Look at using an array to hold your 6 numbers.

Each time you generate one, loop through the array to make sure it is not already there. If it is, then generate another & loop again until you have a non-match.

Answer 9

It's so easy with array and OOP (Object Oriented Programming). Before you start you have to add Linq (using System.Linq) library to your project.

Random random = new Random();
int[] array = new int[6];
int number;

for (int i = 0; i < 6; i++)
{
    number = random.Next(1, 50);
    if (!array.Contains(number)) //If it's not contains, add number to array;
    array[i] = number;
    else //If it contains, restart random process
    i--;
}

for (int i = 1; i < 7; i++)
{
    foreach (Control c in this.Controls) //Add random numbers to all Textboxes
    {
        if (c is TextBox && c.Name.EndsWith(i.ToString()))
        {
            c.Text = array[i - 1].ToString();
        }
    }
}

Answer 10

A functional approach could be to generate an infinite sequence of random numbers, filter out non-unique numbers and take the number of unique numbers you need.

For example:

private IEnumerable<int> RandomDigitStream(int seed)
{
    Random random = new Random(seed);
    while (true)
    {
        yield return random.Next(DIGIT_MIN, DIGIT_MAX);
    }
}

private List<int> GenerateUniqueRandomNumbers(int seed, int count)
{
     // Assert that DIGIT_MAX - DIGIT_MIN > count to ensure
     // algorithm can finish

     return RandomDigitStream(seed)
        .Distinct()
        .Take(count)
        .ToList();
}

The efficiency of this algorithm is mainly dependent on how Distinct is implemented by the .NET team.

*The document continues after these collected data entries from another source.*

/-!
# `Balaban1983to89.B9CubeDirInverseBondCGaugeCovY` — [Balaban1985BackgroundPropagators] (3.28)–(3.34) pp. 395–396 ∕ Cor. 3.6 p. 408 FOR PRINT's DIRICHLET
# BOND LETTER OF THE CUBE SEQUENCE (letter (C) of record, `GDirCKY`): `G_□(U^u)R(u) = R(u)G_□(U)`, for its parts — the knit averaging pair `Q_□(U), Q*_□(U)`
# (corner-keyed), the local part `Δ_{loc,□}[Q_□](U)`, the projection letter `DP_□D*(U)` of record — and the regime transfer
# `padΔ_{loc,□}(U^u)` a unit ↔ `padΔ_{loc,□}(U)` a unit

statement-level skeleton of published theorems with citation tags; proofs where landed; nothing here is a claim about the Yang–Mills mass gap

CITATION HEADER (lean-in-tree rule).  B9 = T. Bałaban, *Propagators for lattice gauge theories in a background field*, Commun. Math. Phys. **99** (1985)
389–434 [Balaban1985BackgroundPropagators]: (3.28) p. 395 («U^u_{⟨x,x′⟩} = u(x)U_{⟨x,x′⟩}u⁻¹(x′) … R(U^u(Γ_{y,x})) = R(u(y))R(U(Γ_{y,x}))R(u⁻¹(x))»),
(3.30)–(3.34) pp. 395–396 («Q_j(U^u)R(u) = R(u)Q_j(U)», «G′(U^u) = R(u)G′(U)R(u⁻¹), R(U^u) = R(u)R(U)R(u⁻¹) … Δ_a(U^u) = R(u)Δ_a(U)R(u⁻¹), G(U^u) =
R(u)G(U)R(u⁻¹)»), Cor. 3.6 p. 408 («This follows from Corollary 3.5 applied to the configuration U′ = Uᵘ, and we have to recall only that all the results of
these theorems are gauge invariant, so they hold for the configuration U also»), p. 409 l. 1–5 («the operators G′_□(U), C_□(U), G_□(U) constructed for this
sequence»), (3.25)–(3.26) p. 394–395, (3.12)–(3.13) p. 393 (scalar products; `Q*` the adjoint of `Q`); T. Bałaban, *Averaging operations for lattice gauge
theories*, Commun. Math. Phys. **98** (1985) 17–51 [Balaban1985Averaging]: (11) p. 19 (the averaging transports to the CORNER of the block), (127) p. 37.
Rows B9.Cor3.6 × B9.Eq3.28–3.34 (cells only; no row head changes).

WHY THIS FILE (cell `pub-ymgap`, node N06, seat `pub-ymgap-dag-n06-d` g35, INTENT-1, bus 2026-08-31).  The N06 heads of record («KE₁₉X-C» ∕ «KESC-CM») read the
bond estimate rows `h36Ab h36HA hopIA h36A2 hfacA` and the regime row `hUnitA` at print's operator of the cube sequence `G_□(U) = GDirCKY i □ (DP_□D*) B U =
𝟙_B (𝟙_B(Δ_{loc,□}[Q_□](U) − DP_□D*(U))𝟙_B + 1 − 𝟙_B)⁻¹ 𝟙_B` (✓`B9Eq3115KnitCubeLetterY`, ✓`B9DirichletBondCubePairY`).  Print proves the rows for a (3.35)
configuration `U` by passing to the small axial gauge `U′ = Uᵘ` (Cor. 3.5) AND BACK by gauge covariance (Cor. 3.6: «all the results … are gauge invariant»).  The
covariance half for the SITE letter `G′_□` is def-Y's ✓`B9Eq360PadDeltaCubeY.GpDirY_cov_of_pairs` (used by dag-n06-c's site chain); for the member-local letters it
is dag-n06-j's ✓`B9DeltaALocalGaugeCovY`; for the straight cube pair at LAWFUL transporters it is r05's ✓`B9CubeLettersCovarianceL0`.  NONE covers the bond letter of
record: its averaging pair is the KNIT pair `(QknitCubeY, QsknitCubeY = adjTrY ∘ QknitCubeY)` (corner-keyed law, adjoint by the trace pairing), and its projection
letter `DP_□D*` reads the cube knit table `parKnitCubeY i □`, which obeys the transporter law ONLY on corner pairs.  THIS FILE supplies exactly these laws and
assembles (3.34) for `G_□(U)`, together with the unit-locus transfer the `hUnitA` row needs along a gauge orbit.

WHAT IS PROVED (2 small `def`s — the corner gauge key of a pair `(j, c)` and its cube-index-bond reading; theorems; 0 sorry; 0 new named facts; standard axioms):
* §1 (generic) `intw_neg`; ★`intw_adjTrY_of_unitary` — an `R(u)`-intertwining `T′R(u_X) = R(u_Y)T` between `M_N(ℂ)`-valued lattice functions passes to def-Y's generic
  adjoints for UNITARY keys: `T′†R(u_Y) = R(u_X)T†` (`trIP_one_conjY_conjY` + uniqueness `adjTrY_eq_of_isAdjTr`); `isUnit_iff_of_intw_conjY`.
* §2 (the knit cube pair) `gKnitPairY`, `uLev_liftFun_zSrcP` (`rfl`), `gKnitPairY_eq_gSrcCornerY` (dictionary with dag-n06-l's member key), `gKnitCubeY`; ★`knitRowY_gaugeY`
  (engine `linCovIterC_rot`); ★★`QknitCubeY_cov` ((3.32) for `Q_□(U)`, corner-keyed, `u ∈ U1`), `QknitCubeY_cov_unitary`, ★★`QsknitCubeY_cov` ((3.32)* by §1);
  `aCubeY_cov_of_key`; ★★`deltaLocCQY_cov` (generic pair with laws), ★`deltaLocCKY_cov` (the knit pair of record).
* §3 (the projection letter) generic `XCubeGY_cov_of`, `blkProjY_intw`, `XinvCubeDY_cov_of`, `PCubeDY_cov_of`, `RCubeDY_cov_of`, `CCubeDY_cov_of`, `DPDsCubeDY_cov_of`,
  `P1CubeDY_cov_of`; at `parKnitCubeY`: `parKnitCubeY_gaugeY_of_blkOf`, ★`QpCubeY_parKnitCubeY_cov`, ★`QpsCubeY_parKnitCubeY_cov`, ★`XDirCubeY_cov`,
  `isUnitXDirCubeY_gaugeY_iff`, `RDirCubeY_cov`, `PDirCubeY_cov`, `CDirCubeY_cov`, ★★`DPDsDirCubeY_cov` ((3.33)′ for `DP_□D*` of record), `P1DirCubeY_cov`.
* §4 (the Dirichlet bond letter) `indProjY_intw`, generic `padDeltaLocCY_cov`, `GDirCY_cov`, ★`isUnit_padDeltaLocCY_gaugeY_iff`; at the record (`𝔸 = M_N(ℂ)`,
  unitary-valued `u`): ★★★`GDirCKY_cov` (`G_□(U^u)R(u) = R(u)G_□(U)`), ★★`isUnit_padDeltaLocCKY_gaugeY_iff` (the heads' `hUnitA` object along gauge orbits),
  `padDeltaLocCKY_cov`.

PROOF.  Ours — def-Y's `Intw ∕ conjY ∕ gaugeY` calculus (`Node00.OpsYGauge`) run through the letters; the only analytic-looking input is the unitary
invariance of the trace pairing (dag-n06-j ✓`B9Thm311DeltaAGaugeOrbit.trIP_one_conjY_conjY`).  Ring identities; no estimate.

HONEST SCOPE / NOT CLAIMED.  Exact algebra: no inequality, no positivity, nothing of Theorems 3.1–3.15 ∕ Cor. 3.6's ESTIMATES is asserted; the small-field step
(Cor. 3.5 at `Uᵘ`) and the member-block transfer for the bond rows are NOT here (dag-n06-c road (B5) ∕ its bond twin); the heads are UNCHANGED by this file.  The
knit laws ask `u ∈ U1` (resp. unitary-valued over `M_N(ℂ)`), as dag-n06-l's member law does.  Nothing on `d = 4`, the continuum, reflection positivity or the mass
gap; NOT a node discharge; count-neutral; no row head changes.

RELATED IN THE TREE, NOT DUPLICATED: ✓`B9CubeLettersCovarianceL0` (straight pair `QCubeY parB`, lawful `parS`; its `gBlkCubeY`, `aKc_eq_diagonal` USED BY NAME),
✓`B9DeltaALocalGaugeCovY` (`intw_dirPadY ∕ intw_dirInvY` USED BY NAME), ✓`B9Eq360PadDeltaCubeY` §4 (`GpDirY_cov_of_pairs` USED BY NAME),
✓`B9Eq3115KnitLetterYLaws.QknitY_cov` (member letter; same engine), ✓`Node00.OpsYCubeKnitParCovariance` (corner laws of `parKnitCubeY`, USED BY NAME),
`B9Eq387CubeProjectionGaugeCovariance` (abstract `SiteL2K` carriers — a different formalisation layer).
-/

noncomputable section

Its memory usage would grow with the number of digits you require and the range of digits produced by the random function. It also has an unpredictable running time as it depends on the probability distribution of the random function. In fact it is possible for this algorithm to get stuck in an infinite loop if the range of digits produced by the random algorithm is less than the number of digits you require.

Looking at it practically however, it should be fine for a small amount of digits but if you are looking at a large number (100 +) you might want to look at other methods.

It would be more efficient to craft a random algorithm that only produces unique numbers in the first place if that is even possible without using a lookup table.

Answer 11

Here is a small program using recursion to generate number lines, and also uses recursion to randomize and get unique numbers.

using System;
using System.Linq;
using System.Collections.Generic;

public class Program
{
    public static Random random;
    public static List<int> lottoNumbers = Enumerable.Range(1, 49).ToList();
    public static void Main()
    {
        random = new Random((int)DateTime.Now.Ticks);

        var LinesToGenerate = 10;

        GenerateNumbers(LinesToGenerate);
    }

    public static void GenerateNumbers(int LineCount)
    {
        int[] SelectedNumbers = new int[6];
        for (var i = 0; i < 6; i++)
        {
            var number = GetRandomNumber(lottoNumbers.ToArray());

            while (SelectedNumbers.Contains(number))
                number = GetRandomNumber(lottoNumbers.ToArray());

            SelectedNumbers[i] = number;
        }

        var numbersOrdered = SelectedNumbers.OrderBy(n => n).Select(n => n.ToString().PadLeft(2, '0'));
        Console.WriteLine(string.Join(" ", numbersOrdered));

        if (LineCount > 1)
            GenerateNumbers(--LineCount);
    }

    //Recursively and randomly removes numbers from the array until only one is left, and returns it
    public static int GetRandomNumber(int[] arr)
    {
        if (arr.Length > 1)
        {
            //Remove random number from array
            var r = random.Next(0, arr.Length);
            var list = arr.ToList();
            list.RemoveAt(r);
            return GetRandomNumber(list.ToArray());
        }

        return arr[0];
    }
}

Answer 12

Yes. Use array. Loop how many times you want: Generate a random number, Loop through array and compare all with the generated number. If there's a match then loop again till there's no match. Then store it.

Done:)